Near the end of the press conference, Rutan revisited the future he saw in suborbital spaceflight. Larger vehicles, carrying six or ten people, would be more cost effective than smaller vehicles like SpaceShipOne, he said. He also talked about the importance of space hotels given that those flying on orbital vehicles wouldn’t want to spend their whole trip inside a cramped spacecraft.
Fifteen years later, that promising future remains just a promise. That blossoming of suborbital spacecraft, like what took place in aviation a century ago, didn’t materialize as Rutan predicted. The opposite happened: the number of companies involved in suborbital human spaceflight shrunk as most of the Ansari X PRIZE teams withered away after SpaceShipOne captured the prize. Others pressed ahead only to eventually run out of money: Rocketplane Global, Armadillo Aerospace and, most recently, XCOR Aerospace.
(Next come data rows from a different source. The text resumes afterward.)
import Mathlib
import Summits.KontsevichZagierPeriods.Zeta5Search.WedgeDictionaryCells
import Summits.KontsevichZagierPeriods.Zeta5Search.WedgeDictionaryKernelCellStar
import Summits.KontsevichZagierPeriods.Zeta5Search.WedgeDictionaryKernelCellPencil
import Summits.KontsevichZagierPeriods.Zeta5Search.BarnesDouble
import Summits.KontsevichZagierPeriods.Zeta5Search.CellularCubicalSubstitution
import Summits.KontsevichZagierPeriods.Zeta5Search.InvarianceGroup
import HarnessLib

/-!
# The cellular STAR and PENCIL families are KERNEL THEOREMS; `explicitPQ` transports along every `σ ∈ Σ₇`;
# the D2 end statement without hypotheses: `explicitPQ ↔ CellBridge ∧ three level-1 values` (cell `pub-zeta5`, ct-1 g17)

HONEST FRAMING: systematic search; no irrationality claim unless certified.  Identities among Brown–Zudilin's absolutely
convergent cellular integrals `I(a)` (arXiv:2210.03391, Sect. 1 (1), Sect. 5 (16), Sect. 7 (27)) and an equivalence between
DISPLAYED statements about gen-1's period dictionary (`WedgeDictionary.explicitPQ`, an OPEN `@[conjecture]` node); no integral is
evaluated, no linear form is bounded, nothing about ζ(5).

OUR work (Summit side; seat `pub-zeta5-ct-1` g17, 2026-08-25).  The gen-1 lineage derived the two cellular three-term relation
families of `WedgeDictionaryThreeTerm` from four published inputs taken as HYPOTHESES — F1a `cellularIntegral_eq_cubicalIntegral`
((1) = (8)), F1b `cubicalIntegral_eq_Jintegral` ((8) = (10)), F2 `barnes_double` ((16)), F3 `invariance_group` ((27) for all of
`G ≅ Σ₇`): `KernelCells.cellStar_of_F123`, `KernelCells.cellPencil_of_F123` (gen-1 g21, 93 files of kernel certificates, transports
and atlas dispatchers).  All four inputs are now tree theorems — `CellularCubicalSubstitution.cellularIntegral_eq_cubicalIntegral_holds`,
`CubicalSubstitution.cubicalIntegral_eq_Jintegral_holds` (P2), `BarnesDouble.barnes_double_holds` (ct-1 g11),
`InvarianceGroup.invariance_group_holds` (ct-1 g15) — so:

* **`cellStar_holds : CellStar`**, **`cellPencil_holds : CellPencil`** — the two `@[conjecture]`-tagged cellular nodes (all 42 ordered
  slot pairs / all 7 slots, every admissible parameter) are hypothesis-free kernel theorems.
* **`explicitPQAt_slotPerm`** — `explicitPQ` at a region point `a` gives `explicitPQ` at `σ·a` for EVERY `σ ∈ Σ₇` with `σ·a` in the
  region, directly (gen-1's `explicitPQAt_transport` fed with `invariance_group_holds` and `b(σ·a) = σ⁻¹ ∘ b(a)`, `bOfA_slotPerm`);
  previously only along the five generators and modulo `(hInv : invariance_of_converges')`, so that two region points in one
  `Σ₇`-orbit were linked only through chains of CONVERGENT intermediate points.  At level `b₀ = 1` the six two-slot region points
  (the non-edge pairs `16, 46 | 17, 45, 35, 27`) form TWO classes under generator chains but ONE `Σ₇`-orbit: `D16_of_D17`.
* **`explicitPQ_iff_bridge_data3`** — the D2 END STATEMENT of `WedgeDictionaryCells` (`Rows.explicitPQ_iff_cells4 (hInv)`:
  `explicitPQ ↔ CellStar ∧ CellPencil ∧ CellBridge ∧ D1 ∧ D2 ∧ D16 ∧ D17`) with STAR, PENCIL, the invariance hypothesis and `D16`
  DISCHARGED: **`explicitPQ ↔ CellBridge ∧ D1 ∧ D2 ∧ D17`**, hypothesis-free, where `D1, D2, D17` are `ExplicitPQAt` at the level-1
  points `(1,0,1,0,1,1,1,1; 1)`, `(0,0,1,0,1,1,1,1; 2)`, `(0,0,1,0,1,1,0,1; 2)` — one per `Σ₇`-orbit type of level-1 region points
  (`|{i : b_i = 1}| = 0, 1, 2`); the same for the wedge-square dictionary `wedgeDictionary` (`wedgeDictionary_iff_bridge_data3`).

What this file is NOT: a proof of `CellBridge` (gen-1 g22: the native kernel certificate `KernelCells.cellBridge_native` needs a common
chamber, which 251 of the 349 consumption sites of the Rows certificates do not have), of any of the three values (period computations),
or of `explicitPQ`; nothing analytic is added here (assembly only); nothing about irrationality.
-/

noncomputable section

open Finset

namespace Summit.KontsevichZagierPeriods.Zeta5Search.CellStarPencilDischarge

open Summit.KontsevichZagierPeriods.Zeta5Search.WedgeDictionary
open Summit.KontsevichZagierPeriods.Zeta5Search.WedgeDictionary.KernelCells (cellStar_of_F123 cellPencil_of_F123)
open Summit.KontsevichZagierPeriods.Zeta5Search.CellularCubicalSubstitution (cellularIntegral_eq_cubicalIntegral_holds)
open Summit.KontsevichZagierPeriods.Zeta5Search.CubicalSubstitution (cubicalIntegral_eq_Jintegral_holds)
open Summit.KontsevichZagierPeriods.Zeta5Search.BarnesDouble (barnes_double_holds)
open Summit.KontsevichZagierPeriods.Zeta5Search.InvarianceGroup (invariance_group_holds)
open Summit.KontsevichZagierPeriods.Zeta5Search.InvarianceOfConverges (invariance_of_converges'_holds)
open Summit.KontsevichZagierPeriods.Zeta5Search.AmpleGroupInvariance (slotPerm_def bOfA_aOfB permB)
open Summit.KontsevichZagierPeriods.Zeta5Search.SymmetricGauge (permLower permLower_apply_of_not)
open Literature.NumberTheory.Irrationality.BrownZudilin2022

/-! ## 1. The two cellular relation families, hypothesis-free -/

/-- **The cellular STAR family holds**: for every admissible `a` and every ordered slot pair `i ≠ k`,
`κ·I(a) − χ_kΠ_k·I(a − s_k) + χ_iΠ_i·I(a − s_i) = 0` (the `@[conjecture]` node `WedgeDictionary.CellStar`), from gen-1's
`cellStar_of_F123` and the four tree theorems F1a, F1b, F2, F3. -/
theorem cellStar_holds : CellStar :=
  cellStar_of_F123 cellularIntegral_eq_cubicalIntegral_holds cubicalIntegral_eq_Jintegral_holds barnes_double_holds
    invariance_group_holds

/-- **The cellular PENCIL family holds**: for every admissible `a` and every slot `i`,
`−P₂P₃·I(a) + P_i(P₀+1−P_i)·I(a + DS) + χ_iΠ_i·I(a + DS − s_i) = 0` (the `@[conjecture]` node `WedgeDictionary.CellPencil`),
from gen-1's `cellPencil_of_F123` and the four tree theorems F1a, F1b, F2, F3. -/
theorem cellPencil_holds : CellPencil :=
  cellPencil_of_F123 cellularIntegral_eq_cubicalIntegral_holds cubicalIntegral_eq_Jintegral_holds barnes_double_holds
    invariance_group_holds

/-! ## 2. Transport of `explicitPQ` along every `σ ∈ Σ₇` -/

/-- `b(σ·a) = b(a) ∘ σ⁻¹` on the dual slots: `bOfA (slotPerm σ a) = permLower σ⁻¹ (bOfA a)` (both read `b₀` unchanged,
`b_j = b_{σ⁻¹ j}` for `1 ≤ j ≤ 7`, and `0` beyond). -/
theorem bOfA_slotPerm (σ : Equiv.Perm (Fin 7)) (a : Fin 8 → ℤ) :
    bOfA (slotPerm σ a) = permLower σ⁻¹ (bOfA a) := by
  funext j
  by_cases hj : j ≤ 7
  · rw [slotPerm_def, bOfA_aOfB _ _ hj]
    unfold permB permLower
    split_ifs with h1 <;> rfl
  · obtain ⟨k, rfl⟩ : ∃ k, j = k + 8 := ⟨j - 8, by omega⟩
    rw [permLower_apply_of_not _ _ (by omega)]
    rfl

/-- The hypotheses of `explicitPQ` transport along `σ`: partner `j = σ⁻¹(i)+1` at `a` becomes partner `i+1` at `σ·a`,
given convergence of `σ·a`. -/
theorem regionHyp_slotPerm (σ : Equiv.Perm (Fin 7)) {a : Fin 8 → ℤ} (i : Fin 7) {j : ℕ}
    (hj : j = (σ⁻¹ i).val + 1) (hr : RegionHyp a j) (hc : Converges (slotPerm σ a)) :
    RegionHyp (slotPerm σ a) (i.val + 1) :=
  regionHyp_transport (g := slotPerm σ) (σ := σ⁻¹) (bOfA_slotPerm σ a) hc i hj hr

/-- **`explicitPQ` transports along every `σ ∈ Σ₇`** (hypothesis-free): `ExplicitPQAt a (σ⁻¹(i)+1) → ExplicitPQAt (σ·a) (i+1)`
for a region point `a` with `σ·a` convergent — gen-1's `explicitPQAt_transport` with (27) supplied by `invariance_group_holds`. -/
theorem explicitPQAt_slotPerm (σ : Equiv.Perm (Fin 7)) {a : Fin 8 → ℤ} (i : Fin 7) {j : ℕ}
    (hj : j = (σ⁻¹ i).val + 1) (hr : RegionHyp a j) (hc : Converges (slotPerm σ a)) (h : ExplicitPQAt a j) :
    ExplicitPQAt (slotPerm σ a) (i.val + 1) :=
  explicitPQAt_transport (g := slotPerm σ) (σ := σ⁻¹) (bOfA_slotPerm σ a) (invariance_group_holds σ a hr.2.1 hc) i hj hr
    (regionHyp_slotPerm σ i hj hr hc) h

/-- **Any-partner form**: `explicitPQ` at a region point `a` (partner `j`) gives `explicitPQ` at `σ·a` for any admissible
partner `j'` there. -/
theorem explicitPQAt_slotPerm' (σ : Equiv.Perm (Fin 7)) {a : Fin 8 → ℤ} {j j' : ℕ}
    (hr : RegionHyp a j) (hr' : RegionHyp (slotPerm σ a) j') (h : ExplicitPQAt a j) :
    ExplicitPQAt (slotPerm σ a) j' := by
  have hjI := hr.1
  simp only [mem_Icc] at hjI
  set i₀ : Fin 7 := ⟨j - 1, by omega⟩ with hi₀
  have hσ : σ⁻¹ (σ i₀) = i₀ := σ.symm_apply_apply i₀
  have hj : j = (σ⁻¹ (σ i₀)).val + 1 := by
    rw [hσ]
    simp only [hi₀]
    omega
  exact explicitPQAt_partner (regionHyp_slotPerm σ (σ i₀) hj hr hr'.2.1) hr' (explicitPQAt_slotPerm σ (σ i₀) hj hr hr'.2.1 h)

/-- **One point per orbit**: at two region points in the same `Σ₇`-orbit, `explicitPQ` holds at one iff at the other. -/
theorem explicitPQAt_slotPerm_iff (σ : Equiv.Perm (Fin 7)) {a : Fin 8 → ℤ} {j j' : ℕ}
    (hr : RegionHyp a j) (hr' : RegionHyp (slotPerm σ a) j') :
    ExplicitPQAt a j ↔ ExplicitPQAt (slotPerm σ a) j' := by
  refine ⟨explicitPQAt_slotPerm' σ hr hr', fun h => ?_⟩
  have e : slotPerm σ⁻¹ (slotPerm σ a) = a := by
    rw [← AmpleGroupInvariance.slotPerm_mul, inv_mul_cancel, AmpleGroupInvariance.slotPerm_one]
  have t := explicitPQAt_slotPerm' σ⁻¹ hr' (by rw [e]; exact hr) h
  rw [e] at t
  exact t

/-! ## 3. Level 1: the ghost-pair value `D16` from the top-pair value `D17` by `σ = (67)` -/

/-- `(67)·(0,0,1,0,1,1,0,1) = (0,0,1,0,1,0,0,1)`: the level-1 top pair `{1,7}` goes to the ghost pair `{1,6}`. -/
theorem slotPerm_swap67_D17 : slotPerm (Equiv.swap (5 : Fin 7) 6) ![0,0,1,0,1,1,0,1] = ![0,0,1,0,1,0,0,1] := by
  decide

/-- **`D16` from `D17`**: `ExplicitPQAt (0,0,1,0,1,1,0,1) 2 → ExplicitPQAt (0,0,1,0,1,0,0,1) 2` — the two level-1 values of gen-1's
data that its generator chains could not link (the intermediate points diverge) lie in one `Σ₇`-orbit. -/
theorem D16_of_D17 (D17 : ExplicitPQAt ![0,0,1,0,1,1,0,1] 2) : ExplicitPQAt ![0,0,1,0,1,0,0,1] 2 := by
  have t := explicitPQAt_slotPerm' (Equiv.swap (5 : Fin 7) 6) (a := ![0,0,1,0,1,1,0,1]) (j := 2) (j' := 2)
    (by unfold RegionHyp; decide) (by rw [slotPerm_swap67_D17]; unfold RegionHyp; decide) D17
  rw [slotPerm_swap67_D17] at t
  exact t

/-! ## 4. The D2 end statement, hypothesis-free -/

/-- **`explicitPQ` from the cellular BRIDGE family and THREE level-1 values** (STAR, PENCIL, both dictionary nodes, the
invariance (27) and `D16` discharged by tree theorems). -/
theorem explicitPQ_of_bridge_data3 (hcB : CellBridge) (D1 : ExplicitPQAt ![1,0,1,0,1,1,1,1] 1)
    (D2 : ExplicitPQAt ![0,0,1,0,1,1,1,1] 2) (D17 : ExplicitPQAt ![0,0,1,0,1,1,0,1] 2) : explicitPQ :=
  Rows.explicitPQ_of_cells4 cellStar_holds cellPencil_holds hcB invariance_of_converges'_holds D1 D2 (D16_of_D17 D17) D17

/-- **The D2 end statement without hypotheses.**  gen-1's wedge conjecture `explicitPQ` is EQUIVALENT to the conjunction of the
cellular BRIDGE family `CellBridge` and its three level-1 instances at `(1,0,1,0,1,1,1,1; 1)`, `(0,0,1,0,1,1,1,1; 2)`,
`(0,0,1,0,1,1,0,1; 2)` (one per `Σ₇`-orbit type `|{i : b_i = 1}| = 0, 1, 2` of level-1 region points). -/
theorem explicitPQ_iff_bridge_data3 :
    explicitPQ ↔
      (CellBridge ∧ ExplicitPQAt ![1,0,1,0,1,1,1,1] 1 ∧ ExplicitPQAt ![0,0,1,0,1,1,1,1] 2 ∧ ExplicitPQAt ![0,0,1,0,1,1,0,1] 2) := by
  refine ⟨fun h => ?_, fun h => explicitPQ_of_bridge_data3 h.1 h.2.1 h.2.2.1 h.2.2.2⟩
  have h4 := (Rows.explicitPQ_iff_cells4 invariance_of_converges'_holds).1 h
  exact ⟨h4.2.2.1, h4.2.2.2.1, h4.2.2.2.2.1, h4.2.2.2.2.2.2⟩

/-- **The same for gen-1's wedge-square dictionary** `WedgeDictionary.wedgeDictionary` (the cell's period dictionary
`I(a) = 2ρ·[(W(b′) − 2ζ(2)U(b′))·F̃₇(b) − (W(b) − 2ζ(2)U(b))·F̃₇(b′)]`, equivalent to `explicitPQ` by the tree's
`wedgeDictionary_iff_explicitPQ`): it is EQUIVALENT to `CellBridge` plus the same three level-1 values. -/
theorem wedgeDictionary_iff_bridge_data3 :
    wedgeDictionary ↔
      (CellBridge ∧ ExplicitPQAt ![1,0,1,0,1,1,1,1] 1 ∧ ExplicitPQAt ![0,0,1,0,1,1,1,1] 2 ∧ ExplicitPQAt ![0,0,1,0,1,1,0,1] 2) :=
  wedgeDictionary_iff_explicitPQ.trans explicitPQ_iff_bridge_data3

end Summit.KontsevichZagierPeriods.Zeta5Search.CellStarPencilDischarge

end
All that’s left today is Virgin Galactic with its SpaceShipTwo, and Blue Origin with New Shepard.
Both companies assure us that commercial flights with its vehicles will start soon (see “Suborbital space tourism nears its make-or-break moment”, The Space Review, May 28, 2019). Virgin Galactic performed two flights to the edge of space (above the approximately 80-kilometer boundary that the US government uses for awarding astronaut wings, but below the 100-kilometer Karman Line) last December and this February. The company announced last month it will be moving operations this summer to Spaceport America in New Mexico, where it will complete its flight test program.
New Shepard last flew in early May, but that flight, like all its previous ones, carried no one on board. Company founder Jeff Bezos reiterated as recently as last Wednesday, at a “Space Summit” at the John F. Kennedy Library in Boston, that the company would start flying people later this year. Those will likely be company personnel initially, as the company has yet to start selling tickets or even announce a price.
But even if both companies do successfully enter service, suborbital spaceflight is no longer that essential step that Rutan argued 15 years ago was needed to avoid decades of government-funded spaceflight. Commercial space has attracted investment and “a whole bunch of activity,” as he put it. It’s just that the funding has gone to smallsats, particularly communications and remote sensing constellations, and vehicles for launching those spacecraft. If anything, there’s a glut of activity here, with an inevitable shakeout to come. But, at least some of these satellites and rockets are flying now, or will be soon.
Fifteen years ago, SpaceX will still a small startup yet to launch its Falcon 1 rocket. Today, it is a standard-bearer for the commercial spaceflight industry, launching satellites and space station cargo missions and, soon, astronauts to the space station (albeit with significant government financial support.) It’s starting to deploy its own Starlink broadband satellite constellation and developing the next-generation Starship vehicle that, with its Super Heavy booster, could help founder Elon Musk achieve his goals of making humanity interplanetary.
Jeff Bezos has his own big ambitions at Blue Origin that go beyond the New Shepard suborbital vehicle, which he has been increasingly open about talking about (see “Blue Moon and the infrastructure of space settlement”, The Space Review, May 13, 2019). When SpaceShipOne was making its first flight to the edge of space, little was known about Blue Origin beyond its existence. Now it is a major player, with the advantage of Bezos’ immense wealth backing it.
Suborbital human spaceflight may soon enter commercial service, with flights from New Mexico and West Texas and perhaps other locations, taking a half dozen people at a time on a weekly or other regular basis, enabling those people to realize their dreams of flying in space. But such flights are no longer on the critical path for the growth of the commercial space industry. In some sense, that general vision of 15 years ago, of a future expanded commercial space industry not dependent on the government, has already arrived. It just doesn’t involve—for now—flying people.